**Assignment:** Give back an exact copy of the lines in the records below, from the line that has "is the line" through the line that has "of the square sub-matrix on the", and nothing besides.
------------------------------------------------------------
import Literature.AlgebraicGeometry.HodgeTheory.SymmetricA3SliceReduction
import HarnessLib

/-!
# Ordinary double points read off an affine slice: the kernel criterion and the Schur-complement step
# (programme B2-BIF, node checks S6, for the binder hB2 `picardLefschetz_symmetricA3` of crux K1-B)

Family `hodge`, layer `Literature/AlgebraicGeometry/HodgeTheory`, next to `PicardLefschetzNodalForms` (vocabulary
`IsOrdinaryDoublePointOf`: `p ≠ 0`, `∇f(p) = 0`, Hessian of rank `n + 1`), `UniversalHypersurfaceDiscriminantNodeChart`
(`DiscriminantBranches.hessianAt`, Euler `hessianAt_mulVec_self`) and `SymmetricA3SliceReduction` (the `v`-block of the
Hessian at a symmetric `A₃` point is injective).  Written by the prover seat `hodge-nonav-19716-p2` (g8, cell `hodge-nonav`)
for the node checks of the bifurcation half `IsSymmetricA3Bifurcation` of hB2 (`picardLefschetz_symmetricA3`, crux K1-B of
`Summits/HodgeConjecture/HodgeConjecture/Theses/SignSymmetricPowers.lean`, stmt-HodgeConjecture-19716): after the
non-degenerate directions `v` have been eliminated (AGZV II §5.2; Voisin II §2.1.1 Lemma 2.7), a critical point of the
member `F` at a chart point `x(u*)` is an ORDINARY DOUBLE POINT iff the second `u`-derivative of the reduced function —
the SCHUR COMPLEMENT of the `v`-block in the affine Hessian — is non-zero.  This file proves the two linear-algebra
steps of that statement, for an arbitrary form:

* `isOrdinaryDoublePointOf_of_slice_injective` — for `F` homogeneous of degree `d`, `p_j ≠ 0`, `∇F(p) = 0`: if the
  Hessian `Hess(F)(p)` kills no non-zero vector of the slice `{z_j = 0}`, then `p` is an ordinary double point (the kernel
  is the line `ℂp` by Euler, so the rank is `n + 1` by rank–nullity) — the converse of
  `IsOrdinaryDoublePointOf.eq_zero_of_hessian_mulVec_eq_zero` of `NodalFormPencilNonsingular`;
* `slice_injective_of_schur` — SCHUR STEP for any square matrix `M` and indices `j ≠ k`: if the block of rows AND
  columns `∉ {j, k}` is injective (no non-zero `z` with `z_j = z_k = 0` has all rows `i ∉ {j,k}` of `Mz` zero), and `w`
  with `w_j = 0`, `w_k = 1` solves the rows `i ∉ {j,k}` with `(Mw)_k ≠ 0`, then `M` kills no non-zero vector of
  `{z_j = 0}` (in the application `w = ∂ᵤx(u*)` and `(Mw)_k = ∂ᵤh(u*)`, the derivative of the reduced `∂ₖ`-partial);
* `isOrdinaryDoublePointOf_of_schur` — the two combined;
* `block_injective_iff_det_ne_zero` — the block-injectivity hypothesis is `det ≠ 0` of the square sub-matrix on the
  indices `∉ {j, k}` (so it is an OPEN condition in the entries), and `IsSymmetricA3Datum.det_block_hessianAt_ne_zero` —
  it holds for `Hess(f₁)(e_j)` at a symmetric `A₃` point (`IsSymmetricA3Datum.eq_zero_of_hessianAt_mulVec_eq_zero`).

## References
* [VoisinHodgeII2003] C. Voisin, *Hodge Theory and Complex Algebraic Geometry II*, CUP 2003, §2.1.1 (Lemma 2.7,
  Cor. 2.8: the Hessian of the local equation at an ordinary double point), §2.3.1.
* [ArnoldGuseinzadeVarchenko2012] AGZV II, Part I §5.2 (the `B₂` point: nodes of the members `λ₂ = 0` and
  `λ₁² = 4λ₂` after elimination of the non-degenerate variables).
-/

noncomputable section

open MvPolynomial

namespace Literature.AlgebraicGeometry.HodgeTheory

open DiscriminantBranches

section HodgeTheory

variable {n d : ℕ}

/-! ### The kernel criterion: Hessian injective on the slice `{z_j = 0}` ⟹ ordinary double point -/

/-- **Ordinary double point from slice injectivity.**  Let `F` be homogeneous of degree `d`, `p_j ≠ 0`, and
`∇F(p) = 0`.  If `Hess(F)(p) z = 0` with `z_j = 0` forces `z = 0`, then `p` is an ordinary double point of `F`:
by Euler `Hess(F)(p) p = (d-1)∇F(p) = 0`, so the kernel is exactly the line `ℂ p` and the rank is `n + 1`.
(Converse direction of `IsOrdinaryDoublePointOf.eq_zero_of_hessian_mulVec_eq_zero`.)
[cite: VoisinHodgeII2003, §2.1.1 Cor. 2.8 and §2.3.1 (ordinary double points)] -/
theorem isOrdinaryDoublePointOf_of_slice_injective {F : MvPolynomial (Fin (n + 2)) ℂ} {p : Fin (n + 2) → ℂ}
    {j : Fin (n + 2)} (hF : F.IsHomogeneous d) (hpj : p j ≠ 0) (hgrad : ∀ i, eval p (pderiv i F) = 0)
    (hinj : ∀ z : Fin (n + 2) → ℂ, z j = 0 → (hessianAt F p).mulVec z = 0 → z = 0) :
    IsOrdinaryDoublePointOf F p := by
  classical
  have hp0 : p ≠ 0 := fun h => hpj (by rw [h]; rfl)
  refine ⟨hp0, hgrad, ?_⟩
  have hself : (hessianAt F p).mulVec p = 0 := hessianAt_mulVec_self hF hgrad
  have hker : LinearMap.ker (hessianAt F p).mulVecLin = Submodule.span ℂ {p} := by
    apply le_antisymm
    · intro z hz
      rw [LinearMap.mem_ker, Matrix.mulVecLin_apply] at hz
      rw [Submodule.mem_span_singleton]
      refine ⟨z j / p j, ?_⟩
      have h0 : z - (z j / p j) • p = 0 := by
        refine hinj _ ?_ ?_
        · simp [div_mul_cancel₀ _ hpj]
        · rw [Matrix.mulVec_sub, Matrix.mulVec_smul, hz, hself, smul_zero, sub_zero]
      rw [sub_eq_zero] at h0
      exact h0.symm
    · rw [Submodule.span_le, Set.singleton_subset_iff, SetLike.mem_coe, LinearMap.mem_ker, Matrix.mulVecLin_apply]
      exact hself
  have hfin : Module.finrank ℂ (LinearMap.ker (hessianAt F p).mulVecLin) = 1 := by
    rw [hker, finrank_span_singleton hp0]
  have hsum := LinearMap.finrank_range_add_finrank_ker (hessianAt F p).mulVecLin
  rw [hfin, Module.finrank_fintype_fun_eq_card, Fintype.card_fin] at hsum
  show Module.finrank ℂ (LinearMap.range (hessianAt F p).mulVecLin) = n + 1
  omega

/-! ### The Schur-complement step -/

/-- **Schur step.**  For a square matrix `M` and `j ≠ k`: if no non-zero `z` with `z_j = z_k = 0` has all rows
`i ∉ {j, k}` of `Mz` equal to zero (the `(∉{j,k}) × (∉{j,k})`-block is injective), and some `w` with `w_j = 0`,
`w_k = 1` has the rows `i ∉ {j,k}` of `Mw` zero and `(Mw)_k ≠ 0` (the Schur complement of the block), then `M`
kills no non-zero `z` with `z_j = 0`.  (Elimination: `z - z_k • w` lies in the block's kernel, so `z = z_k • w`, and
row `k` gives `z_k (Mw)_k = 0`.)  [cite: VoisinHodgeII2003, §2.1.1 Lemma 2.7 (elimination of the non-degenerate variables)] -/
theorem slice_injective_of_schur {ι R : Type*} [Fintype ι] [DecidableEq ι] [Field R] {M : Matrix ι ι R} {j k : ι}
    (hblock : ∀ z : ι → R, z j = 0 → z k = 0 → (∀ i, i ≠ j → i ≠ k → M.mulVec z i = 0) → z = 0)
    {w : ι → R} (hwj : w j = 0) (hwk : w k = 1) (hw : ∀ i, i ≠ j → i ≠ k → M.mulVec w i = 0)
    (hschur : M.mulVec w k ≠ 0) :
    ∀ z : ι → R, z j = 0 → M.mulVec z = 0 → z = 0 := by
  intro z hzj hz
  have h0 : z - z k • w = 0 := by
    refine hblock _ ?_ ?_ ?_
    · simp [hzj, hwj]
    · simp [hwk]
    · intro i hij hik
      rw [Matrix.mulVec_sub, Matrix.mulVec_smul, Pi.sub_apply, Pi.smul_apply, hz, hw i hij hik, Pi.zero_apply,
        smul_zero, sub_zero]
  rw [sub_eq_zero] at h0
  have ht : z k = 0 := by
    have h1 := congr_fun hz k
    rw [h0, Matrix.mulVec_smul, Pi.smul_apply, Pi.zero_apply, smul_eq_mul] at h1
    exact (mul_eq_zero.1 h1).resolve_right hschur
  rw [h0, ht, zero_smul]

/-- **Ordinary double point by the Schur step**: `F` homogeneous of degree `d`, `p_j ≠ 0`, `∇F(p) = 0`, the
`(∉{j,k})`-block of `Hess(F)(p)` injective, and a slice vector `w` (`w_j = 0`, `w_k = 1`) solving the rows `∉ {j,k}`
with non-zero Schur complement `(Hess(F)(p) w)_k` ⟹ `IsOrdinaryDoublePointOf F p`.
[cite: VoisinHodgeII2003, §2.1.1 Lemma 2.7, Cor. 2.8] [cite: ArnoldGuseinzadeVarchenko2012, Part I §5.2] -/
theorem isOrdinaryDoublePointOf_of_schur {F : MvPolynomial (Fin (n + 2)) ℂ} {p : Fin (n + 2) → ℂ}
    {j k : Fin (n + 2)} (hF : F.IsHomogeneous d) (hpj : p j ≠ 0) (hgrad : ∀ i, eval p (pderiv i F) = 0)
    (hblock : ∀ z : Fin (n + 2) → ℂ, z j = 0 → z k = 0 →
      (∀ i, i ≠ j → i ≠ k → (hessianAt F p).mulVec z i = 0) → z = 0)
    {w : Fin (n + 2) → ℂ} (hwj : w j = 0) (hwk : w k = 1)
    (hw : ∀ i, i ≠ j → i ≠ k → (hessianAt F p).mulVec w i = 0) (hschur : (hessianAt F p).mulVec w k ≠ 0) :
    IsOrdinaryDoublePointOf F p := by
  classical
  exact isOrdinaryDoublePointOf_of_slice_injective hF hpj hgrad (slice_injective_of_schur hblock hwj hwk hw hschur)

/-! ### Block injectivity is `det ≠ 0` of the square sub-matrix (an open condition) -/

/-- **Block injectivity ⟺ the square sub-matrix on the indices `∉ {j,k}` has non-zero determinant.**  (Extend a
kernel vector of the sub-matrix by zero at `j, k`; restrict a slice vector with `z_j = z_k = 0`.)  In particular the
block-injectivity hypothesis of `slice_injective_of_schur` is an OPEN condition in the entries of `M`.
[cite: VoisinHodgeII2003, §2.1.1 Lemma 2.7] -/
theorem block_injective_iff_det_ne_zero {R : Type*} [Field R] (M : Matrix (Fin (n + 2)) (Fin (n + 2)) R)
    (j k : Fin (n + 2)) :
    (∀ z : Fin (n + 2) → R, z j = 0 → z k = 0 → (∀ i, i ≠ j → i ≠ k → M.mulVec z i = 0) → z = 0) ↔
      (M.submatrix (fun i : {i : Fin (n + 2) // i ≠ j ∧ i ≠ k} => i.1)
        (fun i : {i : Fin (n + 2) // i ≠ j ∧ i ≠ k} => i.1)).det ≠ 0 := by
  classical
  set I := {i : Fin (n + 2) // i ≠ j ∧ i ≠ k}
  set N : Matrix I I R := M.submatrix (fun i : I => i.1) (fun i : I => i.1) with hN
  -- extension by zero and its properties
  let ext : (I → R) → (Fin (n + 2) → R) := fun v i => if h : i ≠ j ∧ i ≠ k then v ⟨i, h⟩ else 0
  have hext_apply : ∀ (v : I → R) (i : I), ext v i.1 = v i := fun v i => by
    simp only [ext, dif_pos i.2, Subtype.coe_eta]
  have hext_j : ∀ v, ext v j = 0 := fun v => by simp [ext]
  have hext_k : ∀ v, ext v k = 0 := fun v => by simp [ext]
  have hsum : ∀ (g : Fin (n + 2) → R) (v : I → R), ∑ i, g i * ext v i = ∑ i : I, g i.1 * v i := by
    intro g v
    have h1 : ∑ i ∈ Finset.univ.filter (fun i : Fin (n + 2) => i ≠ j ∧ i ≠ k), g i * ext v i =
        ∑ i : I, g i.1 * ext v i.1 :=
      Finset.sum_subtype (p := fun i : Fin (n + 2) => i ≠ j ∧ i ≠ k) _ (fun x => by simp) (fun i => g i * ext v i)
    have h2 : ∑ i ∈ Finset.univ.filter (fun i : Fin (n + 2) => i ≠ j ∧ i ≠ k), g i * ext v i = ∑ i, g i * ext v i := by
      refine Finset.sum_subset (Finset.filter_subset _ _) fun i _ hi => ?_
      have : ¬ (i ≠ j ∧ i ≠ k) := by simpa using hi
      simp only [ext, dif_neg this, mul_zero]
    rw [← h2, h1]
    exact Finset.sum_congr rfl fun i _ => by rw [hext_apply]
  have hmul : ∀ (v : I → R) (i : I), M.mulVec (ext v) i.1 = N.mulVec v i := by
    intro v i
    rw [Matrix.mulVec, dotProduct, hsum, Matrix.mulVec, dotProduct]
    rfl
  constructor
  · intro h hdet
    obtain ⟨v, hv0, hv⟩ := Matrix.exists_mulVec_eq_zero_iff.2 hdet
    apply hv0
    have hz : ext v = 0 := h (ext v) (hext_j v) (hext_k v) fun i hij hik => by
      rw [hmul v ⟨i, hij, hik⟩, hv, Pi.zero_apply]
    funext i
    rw [← hext_apply v i, hz, Pi.zero_apply, Pi.zero_apply]
  · intro hdet z hzj hzk hz
    let v : I → R := fun i => z i.1
    have hzext : ext v = z := by
      funext i
      by_cases h : i ≠ j ∧ i ≠ k
      · simp only [ext, dif_pos h, v]
      · rw [not_and_or, not_not, not_not] at h
        simp only [ext]
        rw [dif_neg (by tauto)]
        rcases h with rfl | rfl
        · exact hzj.symm
        · exact hzk.symm
    have hNv : N.mulVec v = 0 := by
      funext i
      rw [← hmul, hzext, hz i.1 i.2.1 i.2.2, Pi.zero_apply]
    have hv : v = 0 := by
      by_contra hv
      exact hdet (Matrix.exists_mulVec_eq_zero_iff.1 ⟨v, hv, hNv⟩)
    rw [← hzext, hv]
    funext i
    simp [ext]

/-- **At a symmetric `A₃` point the `(∉{j,k})`-block of `Hess(f₁)(e_j)` has non-zero determinant**
(`IsSymmetricA3Datum.eq_zero_of_hessianAt_mulVec_eq_zero`: the block is injective).
[cite: ArnoldGuseinzadeVarchenko2012, Part I §5.2] [cite: VoisinHodgeII2003, §2.1.1 Lemma 2.7] -/
theorem IsSymmetricA3Datum.det_block_hessianAt_ne_zero {f₁ g₀ g₂ : MvPolynomial (Fin (n + 2)) ℂ}
    {j k : Fin (n + 2)} {a : Fin (n + 2) → ℂˣ} (hf₁ : f₁.IsHomogeneous d) (hD : IsSymmetricA3Datum f₁ g₀ g₂ j k a) :
    ((hessianAt f₁ (Pi.single j 1)).submatrix (fun i : {i : Fin (n + 2) // i ≠ j ∧ i ≠ k} => i.1)
        (fun i : {i : Fin (n + 2) // i ≠ j ∧ i ≠ k} => i.1)).det ≠ 0 := by
  rw [← block_injective_iff_det_ne_zero]
  intro z hzj hzk hz
  -- all rows of `Hess z` vanish: rows `∉ {j,k}` by hypothesis, row `k` by the datum, row `j` by Euler + symmetry
  refine hD.eq_zero_of_hessianAt_mulVec_eq_zero hf₁ hzj hzk ?_
  have hrowk : (hessianAt f₁ (Pi.single j 1)).mulVec z k = 0 := by
    rw [Matrix.mulVec, dotProduct]
    refine Finset.sum_eq_zero fun i _ => ?_
    rw [hessianAt_comm, show hessianAt f₁ (Pi.single j 1) i k = eval (Pi.single j 1) (pderiv i (pderiv k f₁)) from rfl,
      hD.2.2.2.2.1 i, zero_mul]
  have hrowj : (hessianAt f₁ (Pi.single j 1)).mulVec z j = 0 := by
    -- `Σ_i p_i (Hz)_i = Σ_i' z_i' (H p)_i' = 0` with `p = e_j`
    have hself := hessianAt_mulVec_self hf₁ hD.2.1
    have h1 : (hessianAt f₁ (Pi.single j 1)).mulVec z j =
        ∑ i', z i' * (hessianAt f₁ (Pi.single j 1)).mulVec (Pi.single j (1 : ℂ)) i' := by
      rw [Matrix.mulVec, dotProduct]
      refine Finset.sum_congr rfl fun i' _ => ?_
      rw [Matrix.mulVec, dotProduct, Finset.sum_eq_single j]
      · rw [Pi.single_eq_same, mul_one, hessianAt_comm, mul_comm]
      · intro i _ hi; rw [Pi.single_eq_of_ne hi, mul_zero]
      · exact fun h => (h (Finset.mem_univ _)).elim
    rw [h1, hself]
    simp
  funext i
  by_cases hij : i = j
  · rw [hij, hrowj, Pi.zero_apply]
  · by_cases hik : i = k
    · rw [hik, hrowk, Pi.zero_apply]
    · rw [hz i hij hik, Pi.zero_apply]

end HodgeTheory

end Literature.AlgebraicGeometry.HodgeTheory

end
------------------------------------------------------------
**Result below:**
  is the line `ℂp` by Euler, so the rank is `n + 1` by rank–nullity) — the converse of
  `IsOrdinaryDoublePointOf.eq_zero_of_hessian_mulVec_eq_zero` of `NodalFormPencilNonsingular`;
* `slice_injective_of_schur` — SCHUR STEP for any square matrix `M` and indices `j ≠ k`: if the block of rows AND
  columns `∉ {j, k}` is injective (no non-zero `z` with `z_j = z_k = 0` has all rows `i ∉ {j,k}` of `Mz` zero), and `w`
  with `w_j = 0`, `w_k = 1` solves the rows `i ∉ {j,k}` with `(Mw)_k ≠ 0`, then `M` kills no non-zero vector of
  `{z_j = 0}` (in the application `w = ∂ᵤx(u*)` and `(Mw)_k = ∂ᵤh(u*)`, the derivative of the reduced `∂ₖ`-partial);
* `isOrdinaryDoublePointOf_of_schur` — the two combined;
* `block_injective_iff_det_ne_zero` — the block-injectivity hypothesis is `det ≠ 0` of the square sub-matrix on the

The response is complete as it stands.